● **Directions**: Exactly the lines below from the one with "identity on B8's surface" up to and including the one with "THE POINT (route" make up the answer, with nothing else added.

[Collected data]
----

import Summits.QuantumFields.BalabanUV.T4Continuum.Spine.NE3.QbarTowerB8
import Summits.QuantumFields.BalabanUV.T4Continuum.Support.NE3LinearNormalPartPreSizes
import Summits.QuantumFields.BalabanUV.T4Continuum.Support.ShellMeasureAverageLocality148
import HarnessLib

/-!
# T⁴ programme, node NE3 — REPAIR R24 (γ2): THE LOCAL QUADRATIC LETTER OF THE B8 DIRECTION — `‖QbarIter L k W Z (z, κ)‖ ≤ const(d)·e^{cα₀}·(L^k·m(z,κ))²`
# whenever `‖Z‖ ≤ m(z,κ)` on the block pair `B^k(c₋) ∪ B^k(c₊)` feeding the coarse bond `c = (z, κ)` — from (1.37) by TRUNCATION (locality of
# [Balaban1985Averaging] (127) and of its linear part) and the tree's unconditional Proposition 4 applied to the truncated field

Cell `pub-balaban-gaps` (YM blitz, track G2, seat `ne3`, unit `pub-balaban-gaps-ne3`; writer prover-pub-balaban-gaps-ne3-g3-0, 2026-08-22), census
`run/shared/lean/pub/pub-balaban-gaps/ne/NE3.md` §4 R24 (γ).  Inputs BY NAME (all landed): gen 2's Π-C identity on B8's surface
`Spine/NE3/QbarTowerB8.adField_QbarIter_eq_neg_remainder` (p343524 ✓: `adField (cavgIter L k W) (QbarIter L k W Z) = −(logCovIter − linCovIter) L W (adField W Z) k`
under (1.37)), the substrate's LOCALITY of the two composites `ShellMeasureAverageLocality148.logCovIter_congr` ∕ `linCovIter_congr` ([Balaban1985Averaging] p. 24
«depends only on the bond variables U_b for b ⊂ B^k(c₋) ∪ B^k(c₊)», (127) and its linear part (122)), the truncation chart
`B7Prop5Flat.agreeOn_insCfg_restr` ∕ `bondsIn`, and the tree's UNCONDITIONAL [Balaban1985Averaging] Prop. 4 at a general background
`B7Eq123General.prop4_general` (the composite remainder is `≤ 8C₁e^{4cα₀}(L^k·sup‖B‖)²` for ANY field `B` of small sup — no constraint needed).

THE POINT (route Π's Π-C-3d `NE3QuadRemainderFibre.norm_dirIter_le_of_fibre_local`, now on B8's surface).  Gen 2's `norm_QbarIter_le` bounds the normal datum
`φ := QbarIter L k W Z` of the chart supplier by the GLOBAL sup of `Z`; the ν-letter of the supplier (`NE3LinearNormalPartPreSizes.preSizes_of_letters`, generic in
`φ`) needs the LOCAL form `‖φ(z,κ)‖ ≤ C₂·(L^k·m(z,κ))²` against a local sup majorant `m`.  MECHANISM: the identity `Ad·φ = −Rem(A)`, `A = Ad_W Z`, holds for the TRUE
direction (it uses (1.37)); at the bond `c = (z,κ)` both composites read `A` only on the bonds of `B^k(c₋) ∪ B^k(c₊)`, so `Rem(A)(c) = Rem(A′)(c)`
for the truncated field `A′ := insCfg S (restr S A)`, `S = bondsIn (loK L k z) (bondHiK L k z κ)`, whose GLOBAL sup is the LOCAL sup of `Z`; Prop. 4's remainder bound for `A′` needs no constraint.

CONTENT (0 sorry, no `def`):
§1 `norm_insCfg_restr_le` — the truncated field is bounded by the local bound;
§2 **`norm_adField_QbarIter_le_local`** ∕ **`norm_QbarIter_le_local`** — gen 2's `norm_adField_QbarIter_le` ∕ `norm_QbarIter_le` with the quadratic factor
   `(L^k·b)²` replaced by `(L^k·m)²`, `m ≤ b` any bound of `‖Z‖` on the block pair feeding `(z,κ)` (the global regime hypotheses in `b` are kept: they feed the
   exponential identification `dbavgCovIter_eq_expCfg_logCovIter` of the TRUE direction);
§3 **`norm_QbarIter_le_of_localSupMajorant`** — the `hφ`-input of `preSizes_of_letters` on B8's surface: for a (Π-REG) majorant
   `NE3LinearNormalPartPreSizes.LocalSupMajorant L N k Z m C` with `m ≤ b`, `‖QbarIter L k W Z z κ‖ ≤ C₂·(L^k·m z κ)²` at EVERY coarse bond,
   `C₂ = 8·131072(d+1)²·e^{3200(d+1)²(d+4)α₀}`; and `landauRepB8Avg_norm_QbarIter_le_local` — the same read off the shape (b = s₁ξ, `L^k·b = s₁`).

HONEST FRAMING.  Kinematics of the lineage's formal objects plus the tree's [B7] Prop. 4 (not re-proved); the majorant is a HYPOTHESIS (Π-REG, regularity TYPE,
ours in form — NOT printed); nothing about Bałaban's minimisers is asserted; the chart supplier, (P♮), (RES♯), the covariant root and **NE3 are NOT proved**;
spine PROVED 0∕9; finite T⁴ rung (B)+1 — NOT infinite volume, NOT mass gap, NOT `BetaPertH`, NOT Clay.  ABSOLUTE RULE kept (context only:
[Balaban1985Averaging] p. 24, (122) p. 36, (127)–(135) pp. 37–38; [Balaban1985RegularSpaces] (1.37) p. 82).  PLACEMENT:
`Summits/QuantumFields/BalabanUV/T4Continuum/Spine/NE3/`; imports accepted modules only; moves nothing.  HONEST DEPENDENCY: continuum YM on T⁴ ⇐ BetaPertH ∧ nine
spine estimates (0/9 proved); BetaPertH ⇐ (D1) ∧ (D4) ∧ CAP+tail; G-an2-4 gates asym, D1 and NE2/3/4.
-/

set_option autoImplicit false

----

● **Answer for this exercise**:
`run/shared/lean/pub/pub-balaban-gaps/ne/NE3.md` §4 R24 (γ).  Inputs BY NAME (all landed): gen 2's Π-C identity on B8's surface
`Spine/NE3/QbarTowerB8.adField_QbarIter_eq_neg_remainder` (p343524 ✓: `adField (cavgIter L k W) (QbarIter L k W Z) = −(logCovIter − linCovIter) L W (adField W Z) k`
under (1.37)), the substrate's LOCALITY of the two composites `ShellMeasureAverageLocality148.logCovIter_congr` ∕ `linCovIter_congr` ([Balaban1985Averaging] p. 24
«depends only on the bond variables U_b for b ⊂ B^k(c₋) ∪ B^k(c₊)», (127) and its linear part (122)), the truncation chart
`B7Prop5Flat.agreeOn_insCfg_restr` ∕ `bondsIn`, and the tree's UNCONDITIONAL [Balaban1985Averaging] Prop. 4 at a general background
`B7Eq123General.prop4_general` (the composite remainder is `≤ 8C₁e^{4cα₀}(L^k·sup‖B‖)²` for ANY field `B` of small sup — no constraint needed).

THE POINT (route Π's Π-C-3d `NE3QuadRemainderFibre.norm_dirIter_le_of_fibre_local`, now on B8's surface).  Gen 2's `norm_QbarIter_le` bounds the normal datum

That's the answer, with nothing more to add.